También sentía cierto alivio, agradecida por dónde había dejado su debilidad.

En cualquier caso, estaba muy conflictuada en este momento.

Realmente quería buscar la ayuda de Qin Feng, pero ciertamente no podía hacer la petición ella misma, ¿verdad?

¡A menos que fuera su novia!

Sun Manli estaba desconcertada por el comportamiento inusual de Tao Xiaoshuang.

Siempre sintió que algo andaba mal con esa chica esta noche pero no podía precisar qué era.

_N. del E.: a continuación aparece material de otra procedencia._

/-! # Crux `PercNearOneGluing.AdditiveGluing` (stmt-CriticalPhenomena-4576), residual kernel — designated peeling and the
# SWITCHING closer (invested seat xfam-a)

Support file (`--supports stmt-CriticalPhenomena-4576`; no definitions, no named facts).  `D_sel(w, o; â)` denotes the DESIGNATED
goodness (engine) inequality `μ_w(â ↔ b) ≤ μ_w(o ↔ b) + Σ_{W ∋ o, W ∩ A = ∅} μ_w(C(o) = W)·μ_w(sel W ↔ b in Wᶜ)`; the block kernel `BK` is
written as in `…BlockKernelMix.lean`.

* `designated_of_good`: goodness of `(u, A, o, b)` in the skeleton's selection form at its tightest level is `D_sel(u, o; â)` for every
  minimiser `â` of `μ_u(· ↔ b)` over `A` (`goodStep24_functional_eq`).
* `peel_designated` (**designated peeling over an arbitrary sub-star**): for `H ∌ o` and `w⁰ = w` with the pairs `o–h`, `h ∈ H`,
  killed: if `â` is at most as `w⁰`-reliable as every `h ∈ H` and `D_sel(w⁰, o; â)` holds, then `D_sel(w, o; â)`.  This is the internal
  statement of `stub_goodStepLowOnly_k24` (there `H` = the relay neighbours and the input is goodness of `wᴬ`), kept in designated form
  and for any `H`: the summed peeling lemma `goodStep24_peel_sum` (KN Lemma 5 over the patterns of the `H`-star) + pinning.
* `card_posdeg_killStar_le`: killing pairs does not increase the number of positive-degree vertices.
* `blockKernel_switchA` (**the switching closer, available inside `hresGluedIH` / `hresIH` today**): for a block vertex `x ∈ S`, let
  `g = u/S` and `g⁰ = g` with the pairs `x–a`, `a ∈ A`, killed.  If `(g⁰, A, x, b)` is GOOD (an induction-hypothesis instance: `g⁰` has at
  most as many positive-degree vertices as `u/S`), `â` minimises `μ_{g⁰}(· ↔ b)` over `A`, and `μ_g(a₀ ↔ b) ≤ μ_g(â ↔ b)`, then
  `BK(u, A, S, b, a₀, sel)`.  ("Observe the glued block from its own vertex `x`; its designated relay `â` is the minimiser after
  killing `x`'s relay pairs; if `a₀` sits below `â` in the glued graph, the residual instance is closed.")
[cite: KozmaNitzan2024, §3.2 (Lemma 5 p. 13, Thms 4–5 pp. 12–14, Question 9 p. 36)]
-/

namespace Summit.CriticalPhenomena.PercolationContinuityZ3.Theorems

open MeasureTheory Set
open Literature.Probability.LatticeModels (prodBernoulli)
open Literature.Probability.Percolation (BondConfig openConn openConnIn openGraph openCluster)
open scoped BigOperators

noncomputable section
open Classical

section Switch

open Filter
open Literature.Probability.LatticeModels Literature.Probability.Percolation

variable {n : ℕ}

/-- **Goodness at its tightest level is designated goodness.**  If `(u, A, o, b)` is good in selection form (all levels, all
selections) and `â` minimises `μ_u(· ↔ b)` over `A ∋ b`, then `D_sel(u, o; â)` for every selection `sel W ∈ A`.
[cite: KozmaNitzan2024, §3.2 (Definition p. 12)] -/
theorem designated_of_good (u : Sym2 (Fin n) → unitInterval) (A : Finset (Fin n)) (o b â : Fin n)
    (sel : Finset (Fin n) → Fin n) (hb : b ∈ A) (hsel : ∀ W, sel W ∈ A)
    (hmin : ∀ a ∈ A, (prodBernoulli u).real (openConn â b) ≤ (prodBernoulli u).real (openConn a b))
    (hgood : ∀ (t : ℝ) (sel' : Finset (Fin n) → Fin n), (∀ W, sel' W ∈ A) →
      (∀ a ∈ A, 1 - t ≤ (prodBernoulli u).real (openConn a b)) →
      (prodBernoulli u).real ((⋃ a ∈ A, openConn o a) ∩ (openConn o b)ᶜ)
        + ∑ W ∈ (Finset.univ : Finset (Finset (Fin n))).filter (fun W => o ∈ W ∧ Disjoint W A),
            (prodBernoulli u).real {ω : BondConfig (Fin n) | openCluster ω o = (W : Set (Fin n))}
              * (prodBernoulli u).real (openConnIn ((W : Set (Fin n))ᶜ) (sel' W) b)ᶜ ≤ t) :
    (prodBernoulli u).real (openConn â b) ≤
      (prodBernoulli u).real (openConn o b)
        + ∑ W ∈ (Finset.univ : Finset (Finset (Fin n))).filter (fun W => o ∈ W ∧ Disjoint W A),
            (prodBernoulli u).real {ω : BondConfig (Fin n) | openCluster ω o = (W : Set (Fin n))}
              * (prodBernoulli u).real (openConnIn ((W : Set (Fin n))ᶜ) (sel W) b) := by
  have h := hgood (1 - (prodBernoulli u).real (openConn â b)) sel hsel (fun a ha => by linarith [hmin a ha])
  rw [goodStep24_functional_eq u A o b hb sel] at h
  linarith
import Literature.Probability.RandomPlanarGeometry.SAWStripDeficit
import HarnessLib

/-!
# Pulled self-avoiding bridges pinned by a penetrable defect line (lane «pcv-sawmu», route R62 «PULLED-PINNING»)

Topic `Literature/Probability/RandomPlanarGeometry` (continues `SAWStripDeficit.lean` — the pulled strip partition
functions `StripDeficit.pulledStripZ`, `StripDeficit.StripDeficitUpper`, `StripDeficit.stripDeficit_two` — and the bridge
concatenation algebra of `SAWBridgeRenewalEquation.lean`, `concatWalk_mem_bridges`).

Objects (planner a-idea-1 `Sketch_G12` §R62, bodies verbatim): `colVisits N ω` = the number of times `k ∈ [1, N]` at which
the walk sits on the column `x₁ = 0` (a PENETRABLE defect line parallel to the force `e₀`); `pinZ N y β = Σ_{ω ∈ B_N}
y^{span ω} e^{β·colVisits}`; `pinRetZ` = the sub-sum over bridges ending on the line.

This file: (S1) `pinRetZ_mul_le` — the returning class is supermultiplicative (concatenate; spans and column visits add);
(S2) `strip_to_pin` — «STRIP ⇒ PIN»: `y² e^{βN/(2W+1)} Z^{strip}_{N,W}(y) ≤ Z^{ret}_{N+3W+2}(y, β)` by the pigeonhole on the
`2W+1` columns and the hook surgery `e₀·(±e₁)^{|c|} · γ · e₀·(±e₁)^{|e|}·e₀^{pad}` realised as two bridge concatenations.
[cite: MadrasSlade1993, §8.2 (bridges in strips); IoffeVelenik2008, §3 (pulled polymers)].

**Printed status / label of record** (lit-1 g7 cell (α), lead g8 r23, 2026-08-22): FIRST pinning theorem for the
self-avoiding walk itself (pulled, `d = 2`) at a PENETRABLE defect line: trivial threshold with an explicit QUADRATIC gain
`g ≥ β²/(96C + 24β)`, from the certified strip-confinement law R51 (`SAWStripDeficit`, p329996) by pigeonhole on strip
columns + hook surgery — not Ornstein–Zernike; printed analogues with the same `d = 2` quadratic shape: Friedli–Ioffe–Velenik
2013 Thm 1.1 (subcritical percolation with a line of defects) [cite: FriedliIoffeVelenik2013, Theorem 1.1], Ott–Velenik 2018
(FK–Potts) [cite: OttVelenik2018, §1], Giacomin 2011 Thm 2.7/2.10 (effective (1+1) renewal pinning, α = ½)
[cite: Giacomin2011, Theorem 2.7 and Theorem 2.10]; the unforced penetrable adsorption point `β_c^P = 0` of SAW remains OPEN
[cite: Madras2017, p. 3] (Beaton 2014 arXiv:1408.6880 withdrawn).
Seat a-p1 gen 5, 2026-08-22.
-/

noncomputable section

open Finset Filter Topology
open scoped BigOperators
open Literature.Probability.LatticeModels

namespace Literature.Probability.RandomPlanarGeometry.SAW.Zd

open StripDeficit

/-! ### Objects (Sketch_G12 §R62, verbatim) -/

open Classical in
/-- number of times `k ∈ [1, N]` at which the walk sits on the column `x₁ = 0` (the defect line, parallel to the force
`e₀`). [cite: IoffeVelenik2008, §3] -/
def colVisits (N : ℕ) (ω : ℕ → Site 2) : ℕ := ((range (N + 1)).filter fun k => 1 ≤ k ∧ ω k 1 = 0).card

open Classical in
/-- `Z^{pin}_N(y,β) = Σ_{ω ∈ B_N} y^{span ω} e^{β · colVisits}` — pulled bridges with a PENETRABLE defect line `x₁ = 0`.
[cite: IoffeVelenik2008, §3] -/
def pinZ (N : ℕ) (y β : ℝ) : ℝ :=
  ∑ ω ∈ bridges 2 N, y ^ (ω N 0).toNat * Real.exp (β * colVisits N ω)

Al día siguiente, por la mañana.

Después de llevar a Xue Xiaochan a la oficina, Qin Feng bajó a comprar un tazón de fideos con carne de res y lo trajo de vuelta a la oficina.

—¿Quieres un poco?

—No.

Xue Xiaochan estaba ocupada y no tenía tiempo para lidiar con esto.

Aun así, no pudo evitar levantar la mirada con curiosidad.

—¿Por qué solo compraste un tazón?

—Como no vas a comer, ¿no estás siempre quejándote de la dieta?

Ya sean fideos o carne de res, las calorías son muy altas, ¡no apropiadas para alguien como tú que está a dieta!

—¡Sal y come!

Estás apestando toda la oficina.

—No lo haré.

Xue Xiaochan dejó de prestar atención a Qin Feng, este tipo era un sinvergüenza, no tenía sentido hablar con él.

Sluuuurp…

Sluuuurp…

Qin Feng comía ruidosamente, con grandes bocados, haciendo mucho ruido.

¡Aunque afirmaba con vehemencia que quería hacer dieta, Xue Xiaochan no había comido durante tres comidas ya!

El aroma de los fideos con carne de res asaltaba sus fosas nasales, haciendo que su estómago ya hambriento gruñera incesantemente.

—¿Eres molesto o qué?

¡Apresúrate y sal de aquí!

Qin Feng tomó el tazón y se alejó rodando, pero no fuera de la oficina.

En cambio, rodó hacia Xue Xiaochan.

Tomó un gran trozo de carne y lo sostuvo frente a su boca.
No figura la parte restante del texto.